_What is being asked_
Entries follow. Return each line that contains the word "PerrinRiouUpToUnitAt".

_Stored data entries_
+===+

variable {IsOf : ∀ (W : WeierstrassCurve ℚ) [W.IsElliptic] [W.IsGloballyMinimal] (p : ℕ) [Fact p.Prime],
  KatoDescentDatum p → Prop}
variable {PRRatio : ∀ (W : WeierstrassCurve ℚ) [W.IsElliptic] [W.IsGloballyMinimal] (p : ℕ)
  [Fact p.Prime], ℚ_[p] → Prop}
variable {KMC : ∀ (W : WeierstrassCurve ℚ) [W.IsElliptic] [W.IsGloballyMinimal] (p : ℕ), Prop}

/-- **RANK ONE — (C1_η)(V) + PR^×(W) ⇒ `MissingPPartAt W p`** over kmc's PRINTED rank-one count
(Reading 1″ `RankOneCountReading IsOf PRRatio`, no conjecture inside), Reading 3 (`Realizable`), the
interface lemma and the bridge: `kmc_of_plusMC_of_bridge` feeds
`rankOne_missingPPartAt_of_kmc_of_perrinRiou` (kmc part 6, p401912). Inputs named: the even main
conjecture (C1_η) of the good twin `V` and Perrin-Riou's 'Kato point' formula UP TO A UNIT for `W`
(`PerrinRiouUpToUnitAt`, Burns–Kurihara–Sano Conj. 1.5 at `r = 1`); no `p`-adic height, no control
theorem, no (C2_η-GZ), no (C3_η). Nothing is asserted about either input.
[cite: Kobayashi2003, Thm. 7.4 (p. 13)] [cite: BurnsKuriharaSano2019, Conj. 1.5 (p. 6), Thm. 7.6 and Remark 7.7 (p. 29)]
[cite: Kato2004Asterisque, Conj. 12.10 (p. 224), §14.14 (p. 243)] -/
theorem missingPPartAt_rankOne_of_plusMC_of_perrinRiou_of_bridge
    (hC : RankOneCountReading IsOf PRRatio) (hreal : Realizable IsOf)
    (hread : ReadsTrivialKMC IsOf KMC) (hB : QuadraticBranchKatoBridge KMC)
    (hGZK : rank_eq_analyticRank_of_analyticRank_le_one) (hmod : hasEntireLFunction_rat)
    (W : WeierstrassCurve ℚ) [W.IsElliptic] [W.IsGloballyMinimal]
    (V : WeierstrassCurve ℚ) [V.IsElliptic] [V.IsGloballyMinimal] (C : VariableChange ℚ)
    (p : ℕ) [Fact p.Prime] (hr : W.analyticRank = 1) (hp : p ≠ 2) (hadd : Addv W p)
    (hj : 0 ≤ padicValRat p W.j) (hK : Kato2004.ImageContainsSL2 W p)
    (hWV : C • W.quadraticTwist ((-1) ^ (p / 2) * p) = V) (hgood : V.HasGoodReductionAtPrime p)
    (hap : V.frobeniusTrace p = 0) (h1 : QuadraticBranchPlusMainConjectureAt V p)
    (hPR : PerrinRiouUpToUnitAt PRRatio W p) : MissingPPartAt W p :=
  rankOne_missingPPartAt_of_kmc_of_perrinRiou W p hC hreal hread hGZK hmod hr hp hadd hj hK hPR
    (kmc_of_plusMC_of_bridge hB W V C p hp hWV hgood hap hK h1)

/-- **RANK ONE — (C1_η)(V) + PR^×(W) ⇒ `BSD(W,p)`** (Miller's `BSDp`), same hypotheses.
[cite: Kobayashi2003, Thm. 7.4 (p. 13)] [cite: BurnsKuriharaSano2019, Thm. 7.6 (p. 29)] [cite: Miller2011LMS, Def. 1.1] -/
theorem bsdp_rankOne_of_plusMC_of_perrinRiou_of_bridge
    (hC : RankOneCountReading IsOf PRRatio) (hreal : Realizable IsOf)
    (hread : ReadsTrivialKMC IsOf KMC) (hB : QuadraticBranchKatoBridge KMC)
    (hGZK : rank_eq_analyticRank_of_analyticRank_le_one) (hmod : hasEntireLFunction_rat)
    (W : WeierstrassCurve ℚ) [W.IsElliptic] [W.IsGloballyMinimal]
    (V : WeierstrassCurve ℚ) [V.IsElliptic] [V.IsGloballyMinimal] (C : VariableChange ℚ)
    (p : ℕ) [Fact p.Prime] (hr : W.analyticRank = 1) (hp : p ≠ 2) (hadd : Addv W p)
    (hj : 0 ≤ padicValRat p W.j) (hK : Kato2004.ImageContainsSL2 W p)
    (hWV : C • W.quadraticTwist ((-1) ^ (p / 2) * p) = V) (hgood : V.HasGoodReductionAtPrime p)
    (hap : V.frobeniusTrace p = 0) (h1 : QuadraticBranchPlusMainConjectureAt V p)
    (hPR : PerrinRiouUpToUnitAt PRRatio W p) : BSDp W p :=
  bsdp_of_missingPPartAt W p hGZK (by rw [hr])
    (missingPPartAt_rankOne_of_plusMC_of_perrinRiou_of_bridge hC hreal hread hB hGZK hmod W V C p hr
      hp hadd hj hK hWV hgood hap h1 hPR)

+===+

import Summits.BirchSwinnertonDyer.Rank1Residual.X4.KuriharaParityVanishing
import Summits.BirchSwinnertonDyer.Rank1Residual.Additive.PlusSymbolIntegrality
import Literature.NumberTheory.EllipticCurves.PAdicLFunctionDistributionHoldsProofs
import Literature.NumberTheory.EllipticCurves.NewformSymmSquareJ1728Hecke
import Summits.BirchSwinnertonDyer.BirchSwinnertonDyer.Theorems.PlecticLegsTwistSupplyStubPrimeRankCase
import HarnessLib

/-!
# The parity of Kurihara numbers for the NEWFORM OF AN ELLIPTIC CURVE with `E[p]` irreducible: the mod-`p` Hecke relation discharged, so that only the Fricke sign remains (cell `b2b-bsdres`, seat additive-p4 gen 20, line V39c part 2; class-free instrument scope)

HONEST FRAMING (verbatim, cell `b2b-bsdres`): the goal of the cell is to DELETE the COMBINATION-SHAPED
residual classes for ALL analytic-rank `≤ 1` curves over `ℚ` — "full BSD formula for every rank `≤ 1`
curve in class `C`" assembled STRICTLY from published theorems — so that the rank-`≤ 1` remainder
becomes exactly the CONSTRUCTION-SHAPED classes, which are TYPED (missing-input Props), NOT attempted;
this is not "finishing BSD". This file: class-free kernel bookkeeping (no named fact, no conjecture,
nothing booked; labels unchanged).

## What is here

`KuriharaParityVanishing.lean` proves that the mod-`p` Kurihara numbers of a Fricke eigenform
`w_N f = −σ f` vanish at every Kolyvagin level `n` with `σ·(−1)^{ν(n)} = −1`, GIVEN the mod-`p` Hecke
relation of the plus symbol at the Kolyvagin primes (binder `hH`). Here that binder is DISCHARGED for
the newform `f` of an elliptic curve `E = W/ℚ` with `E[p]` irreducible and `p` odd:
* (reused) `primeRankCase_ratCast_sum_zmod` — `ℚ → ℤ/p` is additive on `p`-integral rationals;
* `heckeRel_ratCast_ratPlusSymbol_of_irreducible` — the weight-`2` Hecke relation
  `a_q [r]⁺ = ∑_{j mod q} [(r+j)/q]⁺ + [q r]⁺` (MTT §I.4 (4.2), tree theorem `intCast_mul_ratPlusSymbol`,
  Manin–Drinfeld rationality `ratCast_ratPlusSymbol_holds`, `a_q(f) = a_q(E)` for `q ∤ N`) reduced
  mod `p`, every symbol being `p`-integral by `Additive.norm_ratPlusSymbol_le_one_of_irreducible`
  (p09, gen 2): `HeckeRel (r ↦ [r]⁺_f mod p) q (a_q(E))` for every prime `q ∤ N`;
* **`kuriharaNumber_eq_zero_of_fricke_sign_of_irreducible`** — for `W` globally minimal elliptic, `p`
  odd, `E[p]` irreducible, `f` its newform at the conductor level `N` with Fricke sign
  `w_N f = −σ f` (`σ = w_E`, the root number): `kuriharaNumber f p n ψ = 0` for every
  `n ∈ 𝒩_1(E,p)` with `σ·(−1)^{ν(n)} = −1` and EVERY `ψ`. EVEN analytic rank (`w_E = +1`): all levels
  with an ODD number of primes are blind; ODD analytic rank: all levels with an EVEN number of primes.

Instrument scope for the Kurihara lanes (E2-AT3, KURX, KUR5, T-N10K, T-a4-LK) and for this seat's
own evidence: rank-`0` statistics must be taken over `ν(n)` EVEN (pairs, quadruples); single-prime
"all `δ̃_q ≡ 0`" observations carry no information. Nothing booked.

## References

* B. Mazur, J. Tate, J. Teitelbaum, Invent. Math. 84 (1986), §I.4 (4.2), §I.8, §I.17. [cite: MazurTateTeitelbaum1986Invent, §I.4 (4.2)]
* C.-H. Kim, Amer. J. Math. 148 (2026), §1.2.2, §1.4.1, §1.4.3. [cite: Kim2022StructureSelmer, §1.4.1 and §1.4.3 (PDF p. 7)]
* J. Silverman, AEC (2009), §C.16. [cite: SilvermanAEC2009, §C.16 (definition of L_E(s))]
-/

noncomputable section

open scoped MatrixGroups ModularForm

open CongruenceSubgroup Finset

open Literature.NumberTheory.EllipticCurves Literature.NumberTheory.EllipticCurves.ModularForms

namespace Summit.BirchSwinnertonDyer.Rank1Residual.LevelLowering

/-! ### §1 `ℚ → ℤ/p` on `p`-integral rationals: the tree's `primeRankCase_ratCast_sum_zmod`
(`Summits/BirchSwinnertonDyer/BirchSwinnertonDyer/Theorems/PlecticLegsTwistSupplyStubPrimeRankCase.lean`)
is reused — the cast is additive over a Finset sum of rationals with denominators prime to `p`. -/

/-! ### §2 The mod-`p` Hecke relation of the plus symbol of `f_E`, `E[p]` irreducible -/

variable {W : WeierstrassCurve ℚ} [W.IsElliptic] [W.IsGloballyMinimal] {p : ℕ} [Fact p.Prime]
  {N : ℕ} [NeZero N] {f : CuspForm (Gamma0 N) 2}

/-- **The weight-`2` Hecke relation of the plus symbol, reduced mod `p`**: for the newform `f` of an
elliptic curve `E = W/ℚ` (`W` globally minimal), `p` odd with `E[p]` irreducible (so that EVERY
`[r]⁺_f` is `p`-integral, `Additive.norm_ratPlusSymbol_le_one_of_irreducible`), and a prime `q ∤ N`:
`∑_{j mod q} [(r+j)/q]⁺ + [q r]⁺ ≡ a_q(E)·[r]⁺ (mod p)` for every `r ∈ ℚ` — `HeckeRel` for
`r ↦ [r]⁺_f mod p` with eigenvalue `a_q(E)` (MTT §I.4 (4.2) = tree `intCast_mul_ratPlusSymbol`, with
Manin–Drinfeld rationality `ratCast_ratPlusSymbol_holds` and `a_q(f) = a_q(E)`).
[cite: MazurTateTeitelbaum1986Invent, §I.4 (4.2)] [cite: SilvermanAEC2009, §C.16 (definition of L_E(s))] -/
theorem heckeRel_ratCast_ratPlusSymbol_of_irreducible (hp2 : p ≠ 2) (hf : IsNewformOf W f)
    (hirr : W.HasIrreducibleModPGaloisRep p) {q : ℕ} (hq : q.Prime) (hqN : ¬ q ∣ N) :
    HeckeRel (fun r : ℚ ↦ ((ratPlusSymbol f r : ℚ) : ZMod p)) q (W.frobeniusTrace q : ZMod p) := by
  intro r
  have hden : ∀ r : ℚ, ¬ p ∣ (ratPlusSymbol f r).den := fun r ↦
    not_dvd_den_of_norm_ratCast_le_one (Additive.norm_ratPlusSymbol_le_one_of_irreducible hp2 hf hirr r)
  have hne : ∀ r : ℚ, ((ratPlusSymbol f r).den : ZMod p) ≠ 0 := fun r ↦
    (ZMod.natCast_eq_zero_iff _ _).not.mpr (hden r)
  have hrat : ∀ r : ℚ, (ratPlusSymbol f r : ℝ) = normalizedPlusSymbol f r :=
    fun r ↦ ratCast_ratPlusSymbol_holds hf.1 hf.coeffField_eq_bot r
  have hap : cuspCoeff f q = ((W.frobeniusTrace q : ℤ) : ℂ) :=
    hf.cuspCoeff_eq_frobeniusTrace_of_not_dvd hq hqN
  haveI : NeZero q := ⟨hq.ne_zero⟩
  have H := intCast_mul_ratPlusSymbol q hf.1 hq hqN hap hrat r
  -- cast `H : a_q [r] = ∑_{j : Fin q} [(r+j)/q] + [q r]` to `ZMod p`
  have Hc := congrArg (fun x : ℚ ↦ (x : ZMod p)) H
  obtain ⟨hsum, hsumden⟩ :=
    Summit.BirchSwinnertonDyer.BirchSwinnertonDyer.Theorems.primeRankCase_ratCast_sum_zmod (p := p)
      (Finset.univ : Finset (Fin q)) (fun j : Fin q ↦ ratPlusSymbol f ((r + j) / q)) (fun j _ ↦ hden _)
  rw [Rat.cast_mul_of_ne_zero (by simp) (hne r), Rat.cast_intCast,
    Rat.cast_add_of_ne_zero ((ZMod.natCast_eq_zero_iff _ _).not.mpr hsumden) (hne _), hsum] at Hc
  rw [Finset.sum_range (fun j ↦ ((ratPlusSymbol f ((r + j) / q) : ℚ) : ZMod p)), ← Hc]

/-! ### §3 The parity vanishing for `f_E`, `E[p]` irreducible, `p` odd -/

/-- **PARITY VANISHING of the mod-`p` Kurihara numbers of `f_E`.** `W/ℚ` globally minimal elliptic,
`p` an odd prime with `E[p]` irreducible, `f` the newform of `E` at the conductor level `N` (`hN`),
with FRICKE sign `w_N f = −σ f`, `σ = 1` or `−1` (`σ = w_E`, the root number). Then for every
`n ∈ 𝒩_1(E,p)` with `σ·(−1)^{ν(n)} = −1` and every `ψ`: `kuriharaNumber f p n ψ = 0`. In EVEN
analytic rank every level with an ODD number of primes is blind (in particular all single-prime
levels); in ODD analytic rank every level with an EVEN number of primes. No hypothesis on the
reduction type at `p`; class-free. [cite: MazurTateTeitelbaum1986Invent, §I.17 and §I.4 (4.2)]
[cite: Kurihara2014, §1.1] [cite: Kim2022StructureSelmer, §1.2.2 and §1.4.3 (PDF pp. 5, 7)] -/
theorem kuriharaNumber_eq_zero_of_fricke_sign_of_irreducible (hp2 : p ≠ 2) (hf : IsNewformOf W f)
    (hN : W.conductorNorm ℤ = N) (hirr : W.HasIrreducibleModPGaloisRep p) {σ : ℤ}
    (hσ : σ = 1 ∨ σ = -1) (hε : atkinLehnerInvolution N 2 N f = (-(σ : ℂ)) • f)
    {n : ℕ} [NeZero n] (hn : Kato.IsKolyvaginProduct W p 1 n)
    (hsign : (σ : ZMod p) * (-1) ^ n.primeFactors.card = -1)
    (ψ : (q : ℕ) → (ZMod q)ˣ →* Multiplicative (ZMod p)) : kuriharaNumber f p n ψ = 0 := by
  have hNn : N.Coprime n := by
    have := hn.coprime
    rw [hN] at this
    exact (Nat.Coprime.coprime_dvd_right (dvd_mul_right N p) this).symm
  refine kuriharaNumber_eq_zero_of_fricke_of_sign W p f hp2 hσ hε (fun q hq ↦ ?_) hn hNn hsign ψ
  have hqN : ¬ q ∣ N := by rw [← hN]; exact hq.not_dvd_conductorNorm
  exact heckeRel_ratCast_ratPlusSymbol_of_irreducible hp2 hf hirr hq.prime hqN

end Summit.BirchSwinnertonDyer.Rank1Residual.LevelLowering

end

+===+

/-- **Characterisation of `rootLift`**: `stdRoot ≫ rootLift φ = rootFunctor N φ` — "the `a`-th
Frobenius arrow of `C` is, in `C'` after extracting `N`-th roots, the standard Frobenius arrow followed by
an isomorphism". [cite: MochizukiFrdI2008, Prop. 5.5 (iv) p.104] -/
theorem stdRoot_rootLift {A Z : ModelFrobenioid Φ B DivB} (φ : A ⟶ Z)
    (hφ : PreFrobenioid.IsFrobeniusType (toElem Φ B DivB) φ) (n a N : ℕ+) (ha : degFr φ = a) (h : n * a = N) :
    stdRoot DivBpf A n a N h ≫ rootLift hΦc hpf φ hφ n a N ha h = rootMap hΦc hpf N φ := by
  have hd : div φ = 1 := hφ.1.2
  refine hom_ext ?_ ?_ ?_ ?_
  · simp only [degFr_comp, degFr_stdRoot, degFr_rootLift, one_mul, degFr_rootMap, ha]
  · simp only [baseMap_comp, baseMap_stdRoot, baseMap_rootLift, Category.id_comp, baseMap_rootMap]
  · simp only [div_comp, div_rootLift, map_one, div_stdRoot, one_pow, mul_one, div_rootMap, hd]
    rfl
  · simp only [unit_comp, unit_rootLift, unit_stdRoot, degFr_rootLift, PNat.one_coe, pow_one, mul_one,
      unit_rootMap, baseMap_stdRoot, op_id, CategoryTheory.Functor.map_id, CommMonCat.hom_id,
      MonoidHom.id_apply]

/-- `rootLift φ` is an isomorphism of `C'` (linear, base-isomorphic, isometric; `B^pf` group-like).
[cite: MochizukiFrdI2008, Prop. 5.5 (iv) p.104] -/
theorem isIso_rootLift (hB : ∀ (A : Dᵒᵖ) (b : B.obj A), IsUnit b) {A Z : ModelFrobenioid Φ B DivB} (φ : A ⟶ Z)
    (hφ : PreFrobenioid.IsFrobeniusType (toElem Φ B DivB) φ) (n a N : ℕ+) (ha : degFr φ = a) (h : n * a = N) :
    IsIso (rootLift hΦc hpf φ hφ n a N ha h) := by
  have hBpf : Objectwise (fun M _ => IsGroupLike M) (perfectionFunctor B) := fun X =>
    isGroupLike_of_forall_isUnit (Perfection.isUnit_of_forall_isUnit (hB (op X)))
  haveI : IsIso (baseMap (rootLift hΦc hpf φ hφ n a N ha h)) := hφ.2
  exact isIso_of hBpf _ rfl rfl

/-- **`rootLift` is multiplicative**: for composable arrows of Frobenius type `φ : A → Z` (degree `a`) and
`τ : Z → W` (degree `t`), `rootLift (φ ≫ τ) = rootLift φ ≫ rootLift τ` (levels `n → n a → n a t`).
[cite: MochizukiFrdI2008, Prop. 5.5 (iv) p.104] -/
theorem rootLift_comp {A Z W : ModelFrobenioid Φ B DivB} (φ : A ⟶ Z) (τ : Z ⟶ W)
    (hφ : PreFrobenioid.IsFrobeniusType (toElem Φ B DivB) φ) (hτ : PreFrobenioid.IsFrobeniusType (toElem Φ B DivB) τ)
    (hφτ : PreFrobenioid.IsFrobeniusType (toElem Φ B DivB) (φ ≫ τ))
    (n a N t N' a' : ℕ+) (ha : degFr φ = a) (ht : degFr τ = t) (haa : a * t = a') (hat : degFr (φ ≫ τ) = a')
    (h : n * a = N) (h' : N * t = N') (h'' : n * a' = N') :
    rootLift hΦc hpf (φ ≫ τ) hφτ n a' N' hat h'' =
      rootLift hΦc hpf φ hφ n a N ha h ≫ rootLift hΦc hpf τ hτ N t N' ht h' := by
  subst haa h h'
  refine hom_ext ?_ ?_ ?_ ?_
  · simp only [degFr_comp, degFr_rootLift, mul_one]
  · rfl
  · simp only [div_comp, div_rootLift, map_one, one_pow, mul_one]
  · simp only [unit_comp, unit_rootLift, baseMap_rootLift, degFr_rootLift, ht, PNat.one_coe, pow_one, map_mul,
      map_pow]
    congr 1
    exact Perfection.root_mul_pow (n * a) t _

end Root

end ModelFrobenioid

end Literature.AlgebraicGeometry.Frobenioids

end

+===+

_Exercise output_
(`PerrinRiouUpToUnitAt`, Burns–Kurihara–Sano Conj. 1.5 at `r = 1`); no `p`-adic height, no control
    (hPR : PerrinRiouUpToUnitAt PRRatio W p) : MissingPPartAt W p :=
    (hPR : PerrinRiouUpToUnitAt PRRatio W p) : BSDp W p :=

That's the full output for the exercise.